[Collected data]
import Literature.AlgebraicGeometry.Frobenioids.QuasiTemperoid
import Mathlib.GroupTheory.GroupAction.SubMulAction
import Mathlib.Algebra.Group.Action.Sum
import Mathlib.Algebra.Group.Action.Prod
import Mathlib.CategoryTheory.Limits.Shapes.BinaryProducts
import HarnessLib

/-!
# Frobenioids II, Example 1.3: the connected objects of `B^temp(Π)` (proofs, toolkit)

Mochizuki, *The geometry of Frobenioids II*, Kyushu J. Math. **62** (2008) 401–460, §1 Example 1.3
(ii)–(iii), author's text pp. 11–12 [cite: MochizukiFrdII2008, Ex 1.3 (ii) p.11]. The functor
`φ_* : B^temp(Π₁)⁰ → B^temp(Π₂)⁰` of Ex. 1.3 (ii) and the functor
`B^temp(Π, Π°)⁰ → B^temp(G_F)⁰` "between connected, totally epimorphic categories of FSM-type" of
Ex. 1.3 (iii) (named facts `QuasiTemperoid.PushforwardFunctor`, `QuasiTemperoid.GaloisBaseFunctor` of
`QuasiTemperoid.lean`) live on the connected objects `B^temp(Π)⁰` of L3's category `BTemp Π`
(`Literature.AnabelianGeometry.SemiGraphs.TemperedGroups`), "connected" in the sense of [FrdI] §0
(`IsConnectedObj`: non-initial and not a coproduct of two non-initial objects). This proof-only file
(no definitions) establishes, for an ARBITRARY topological group `Π`, the description of these objects
— an object of `B^temp(Π)` is connected iff its underlying `Π`-set is a single orbit — together with the
elementary consequences used by the companion files `QuasiTemperoidConnectedPart.lean` (total
epimorphicity, FSM-type, connectedness of `B^temp(Π)⁰`) and `QuasiTemperoidPushforward.lean` (`φ_*` and
its adjunction): maps out of a single orbit are determined by one value and are surjective onto single
orbits; maps descend along stabiliser inclusions; any two pointed objects are dominated by a connected
one (the orbit of the pair of points). The same description for the subcategories `B^temp(Π, Π°)` is
`QuasiTemperoidOrbits.lean` (seat abc-iut-L6-t8), whose proofs these mirror one full-subcategory layer
down; L3's `TemperedGroupsProofs.lean` proves the single-orbit half privately. Auxiliary `Π`-sets
(orbits, complements, the empty `Π`-set, disjoint unions, orbits of pairs) are built inside the proofs.
Nothing here is specific to quasi-temperoids or to the abc programme; no statement of the paper is
strengthened.
-/

open CategoryTheory CategoryTheory.Limits Topology
open Literature.AnabelianGeometry.SemiGraphs

namespace Literature.AlgebraicGeometry.Frobenioids

namespace QuasiTemperoid

namespace BTempConnected

universe u

variable {G : Type u} [Group G] [TopologicalSpace G]

/-! ### Toolkit: equivariance, extensionality, empty objects of `B^temp(Π)` -/

/-- Equivariance of a morphism of `B^temp(Π)`, pointwise. (Step of the verification of FrdII Ex. 1.3.)
[cite: MochizukiFrdII2008, Ex 1.3 (ii) p.11] -/
theorem hom_ρ {T₁ T₂ : BTemp G} (f : T₁ ⟶ T₂) (g : G) (x : T₁.obj.V) :
    (f.hom.hom (T₁.obj.ρ g x) : T₂.obj.V) = T₂.obj.ρ g (f.hom.hom x) :=
  ConcreteCategory.congr_hom (f.hom.comm g) x

/-- Morphisms of `B^temp(Π)` are determined by their underlying functions.
(Step of the verification of FrdII Ex. 1.3.) [cite: MochizukiFrdII2008, Ex 1.3 (ii) p.11] -/
theorem hom_ext_apply {T₁ T₂ : BTemp G} {f f' : T₁ ⟶ T₂}
    (h : ∀ x, (f.hom.hom x : T₂.obj.V) = f'.hom.hom x) : f = f' :=
  ObjectProperty.hom_ext _ (Action.hom_ext _ _ (ConcreteCategory.hom_ext _ _ h))

/-- The action of `1` is trivial. (Step of the verification of FrdII Ex. 1.3.)
[cite: MochizukiFrdII2008, Ex 1.3 (ii) p.11] -/
theorem ρ_one_apply (T : BTemp G) (x : T.obj.V) : T.obj.ρ 1 x = x := by
  rw [Action.ρ_one]; rfl

/-- The action is multiplicative: `(g h) · x = g · (h · x)`. (Step of the verification of FrdII Ex. 1.3.)
[cite: MochizukiFrdII2008, Ex 1.3 (ii) p.11] -/
theorem ρ_mul_apply (T : BTemp G) (g h : G) (x : T.obj.V) :
    T.obj.ρ (g * h) x = T.obj.ρ g (T.obj.ρ h x) := by
  rw [map_mul]; rfl

/-- `g⁻¹` undoes `g`. (Step of the verification of FrdII Ex. 1.3.) [cite: MochizukiFrdII2008, Ex 1.3 (ii) p.11] -/
theorem ρ_inv_apply (T : BTemp G) (g : G) (x : T.obj.V) : T.obj.ρ g⁻¹ (T.obj.ρ g x) = x := by
  rw [← ρ_mul_apply, inv_mul_cancel, ρ_one_apply]

/-- `g` undoes `g⁻¹`. (Step of the verification of FrdII Ex. 1.3.) [cite: MochizukiFrdII2008, Ex 1.3 (ii) p.11] -/
theorem ρ_apply_inv (T : BTemp G) (g : G) (x : T.obj.V) : T.obj.ρ g (T.obj.ρ g⁻¹ x) = x := by
  rw [← ρ_mul_apply, mul_inv_cancel, ρ_one_apply]

/-- An object of `B^temp(Π)` with no points is initial. (Step of the verification of FrdII Ex. 1.3.)
[cite: MochizukiFrdII2008, Ex 1.3 (ii) p.11] -/
theorem isInitial_of_isEmpty (T : BTemp G) (h : IsEmpty T.obj.V) : Nonempty (IsInitial T) :=
  ⟨IsInitial.ofUniqueHom
    (fun _ => ObjectProperty.homMk
      { hom := TypeCat.ofHom (fun x => (h.false x).elim)
        comm := fun _ => ConcreteCategory.hom_ext _ _ fun x => (h.false x).elim })
    fun _ _ => hom_ext_apply fun x => (h.false x).elim⟩

/-- A non-initial object of `B^temp(Π)` has a point. (Step of the verification of FrdII Ex. 1.3.)
[cite: MochizukiFrdII2008, Ex 1.3 (ii) p.11] -/
theorem nonempty_of_isNonemptyObj (T : BTemp G) (h : IsNonemptyObj T) : Nonempty T.obj.V := by
  by_contra h'
  rw [not_nonempty_iff] at h'
  exact h.false (isInitial_of_isEmpty T h').some

/-- An object of `B^temp(Π)` with a point is not initial: map it to the empty `Π`-set.
(Step of the verification of FrdII Ex. 1.3.) [cite: MochizukiFrdII2008, Ex 1.3 (ii) p.11] -/
theorem isNonemptyObj_of_nonempty (T : BTemp G) (x : T.obj.V) : IsNonemptyObj T := by
  constructor
  intro hI
  let E : BTemp G := ⟨{ V := PEmpty.{u + 1}, ρ := 1 }, ⟨inferInstance, fun (z : PEmpty) => z.elim⟩⟩
  exact ((hI.to E).hom.hom x : PEmpty).elim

== What to produce ==
Repeat the records above in full, word for word.

== The completed task ==
import Literature.AlgebraicGeometry.Frobenioids.QuasiTemperoid
import Mathlib.GroupTheory.GroupAction.SubMulAction
import Mathlib.Algebra.Group.Action.Sum
import Mathlib.Algebra.Group.Action.Prod
import Mathlib.CategoryTheory.Limits.Shapes.BinaryProducts
import HarnessLib

/-!
# Frobenioids II, Example 1.3: the connected objects of `B^temp(Π)` (proofs, toolkit)

Mochizuki, *The geometry of Frobenioids II*, Kyushu J. Math. **62** (2008) 401–460, §1 Example 1.3
(ii)–(iii), author's text pp. 11–12 [cite: MochizukiFrdII2008, Ex 1.3 (ii) p.11]. The functor
`φ_* : B^temp(Π₁)⁰ → B^temp(Π₂)⁰` of Ex. 1.3 (ii) and the functor
`B^temp(Π, Π°)⁰ → B^temp(G_F)⁰` "between connected, totally epimorphic categories of FSM-type" of
Ex. 1.3 (iii) (named facts `QuasiTemperoid.PushforwardFunctor`, `QuasiTemperoid.GaloisBaseFunctor` of
`QuasiTemperoid.lean`) live on the connected objects `B^temp(Π)⁰` of L3's category `BTemp Π`
(`Literature.AnabelianGeometry.SemiGraphs.TemperedGroups`), "connected" in the sense of [FrdI] §0
(`IsConnectedObj`: non-initial and not a coproduct of two non-initial objects). This proof-only file
(no definitions) establishes, for an ARBITRARY topological group `Π`, the description of these objects
— an object of `B^temp(Π)` is connected iff its underlying `Π`-set is a single orbit — together with the
elementary consequences used by the companion files `QuasiTemperoidConnectedPart.lean` (total
epimorphicity, FSM-type, connectedness of `B^temp(Π)⁰`) and `QuasiTemperoidPushforward.lean` (`φ_*` and
its adjunction): maps out of a single orbit are determined by one value and are surjective onto single
orbits; maps descend along stabiliser inclusions; any two pointed objects are dominated by a connected
one (the orbit of the pair of points). The same description for the subcategories `B^temp(Π, Π°)` is
`QuasiTemperoidOrbits.lean` (seat abc-iut-L6-t8), whose proofs these mirror one full-subcategory layer
down; L3's `TemperedGroupsProofs.lean` proves the single-orbit half privately. Auxiliary `Π`-sets
(orbits, complements, the empty `Π`-set, disjoint unions, orbits of pairs) are built inside the proofs.
Nothing here is specific to quasi-temperoids or to the abc programme; no statement of the paper is
strengthened.
-/

open CategoryTheory CategoryTheory.Limits Topology
open Literature.AnabelianGeometry.SemiGraphs

namespace Literature.AlgebraicGeometry.Frobenioids

namespace QuasiTemperoid

namespace BTempConnected

universe u

variable {G : Type u} [Group G] [TopologicalSpace G]

/-! ### Toolkit: equivariance, extensionality, empty objects of `B^temp(Π)` -/

/-- Equivariance of a morphism of `B^temp(Π)`, pointwise. (Step of the verification of FrdII Ex. 1.3.)
[cite: MochizukiFrdII2008, Ex 1.3 (ii) p.11] -/
theorem hom_ρ {T₁ T₂ : BTemp G} (f : T₁ ⟶ T₂) (g : G) (x : T₁.obj.V) :
    (f.hom.hom (T₁.obj.ρ g x) : T₂.obj.V) = T₂.obj.ρ g (f.hom.hom x) :=
  ConcreteCategory.congr_hom (f.hom.comm g) x

/-- Morphisms of `B^temp(Π)` are determined by their underlying functions.
(Step of the verification of FrdII Ex. 1.3.) [cite: MochizukiFrdII2008, Ex 1.3 (ii) p.11] -/
theorem hom_ext_apply {T₁ T₂ : BTemp G} {f f' : T₁ ⟶ T₂}
    (h : ∀ x, (f.hom.hom x : T₂.obj.V) = f'.hom.hom x) : f = f' :=
  ObjectProperty.hom_ext _ (Action.hom_ext _ _ (ConcreteCategory.hom_ext _ _ h))

/-- The action of `1` is trivial. (Step of the verification of FrdII Ex. 1.3.)
[cite: MochizukiFrdII2008, Ex 1.3 (ii) p.11] -/
theorem ρ_one_apply (T : BTemp G) (x : T.obj.V) : T.obj.ρ 1 x = x := by
  rw [Action.ρ_one]; rfl

/-- The action is multiplicative: `(g h) · x = g · (h · x)`. (Step of the verification of FrdII Ex. 1.3.)
[cite: MochizukiFrdII2008, Ex 1.3 (ii) p.11] -/
theorem ρ_mul_apply (T : BTemp G) (g h : G) (x : T.obj.V) :
    T.obj.ρ (g * h) x = T.obj.ρ g (T.obj.ρ h x) := by
  rw [map_mul]; rfl

/-- `g⁻¹` undoes `g`. (Step of the verification of FrdII Ex. 1.3.) [cite: MochizukiFrdII2008, Ex 1.3 (ii) p.11] -/
theorem ρ_inv_apply (T : BTemp G) (g : G) (x : T.obj.V) : T.obj.ρ g⁻¹ (T.obj.ρ g x) = x := by
  rw [← ρ_mul_apply, inv_mul_cancel, ρ_one_apply]

/-- `g` undoes `g⁻¹`. (Step of the verification of FrdII Ex. 1.3.) [cite: MochizukiFrdII2008, Ex 1.3 (ii) p.11] -/
theorem ρ_apply_inv (T : BTemp G) (g : G) (x : T.obj.V) : T.obj.ρ g (T.obj.ρ g⁻¹ x) = x := by
  rw [← ρ_mul_apply, mul_inv_cancel, ρ_one_apply]

/-- An object of `B^temp(Π)` with no points is initial. (Step of the verification of FrdII Ex. 1.3.)
[cite: MochizukiFrdII2008, Ex 1.3 (ii) p.11] -/
theorem isInitial_of_isEmpty (T : BTemp G) (h : IsEmpty T.obj.V) : Nonempty (IsInitial T) :=
  ⟨IsInitial.ofUniqueHom
    (fun _ => ObjectProperty.homMk
      { hom := TypeCat.ofHom (fun x => (h.false x).elim)
        comm := fun _ => ConcreteCategory.hom_ext _ _ fun x => (h.false x).elim })
    fun _ _ => hom_ext_apply fun x => (h.false x).elim⟩

/-- A non-initial object of `B^temp(Π)` has a point. (Step of the verification of FrdII Ex. 1.3.)
[cite: MochizukiFrdII2008, Ex 1.3 (ii) p.11] -/
theorem nonempty_of_isNonemptyObj (T : BTemp G) (h : IsNonemptyObj T) : Nonempty T.obj.V := by
  by_contra h'
  rw [not_nonempty_iff] at h'
  exact h.false (isInitial_of_isEmpty T h').some

/-- An object of `B^temp(Π)` with a point is not initial: map it to the empty `Π`-set.
(Step of the verification of FrdII Ex. 1.3.) [cite: MochizukiFrdII2008, Ex 1.3 (ii) p.11] -/
theorem isNonemptyObj_of_nonempty (T : BTemp G) (x : T.obj.V) : IsNonemptyObj T := by
  constructor
  intro hI
  let E : BTemp G := ⟨{ V := PEmpty.{u + 1}, ρ := 1 }, ⟨inferInstance, fun (z : PEmpty) => z.elim⟩⟩
  exact ((hI.to E).hom.hom x : PEmpty).elim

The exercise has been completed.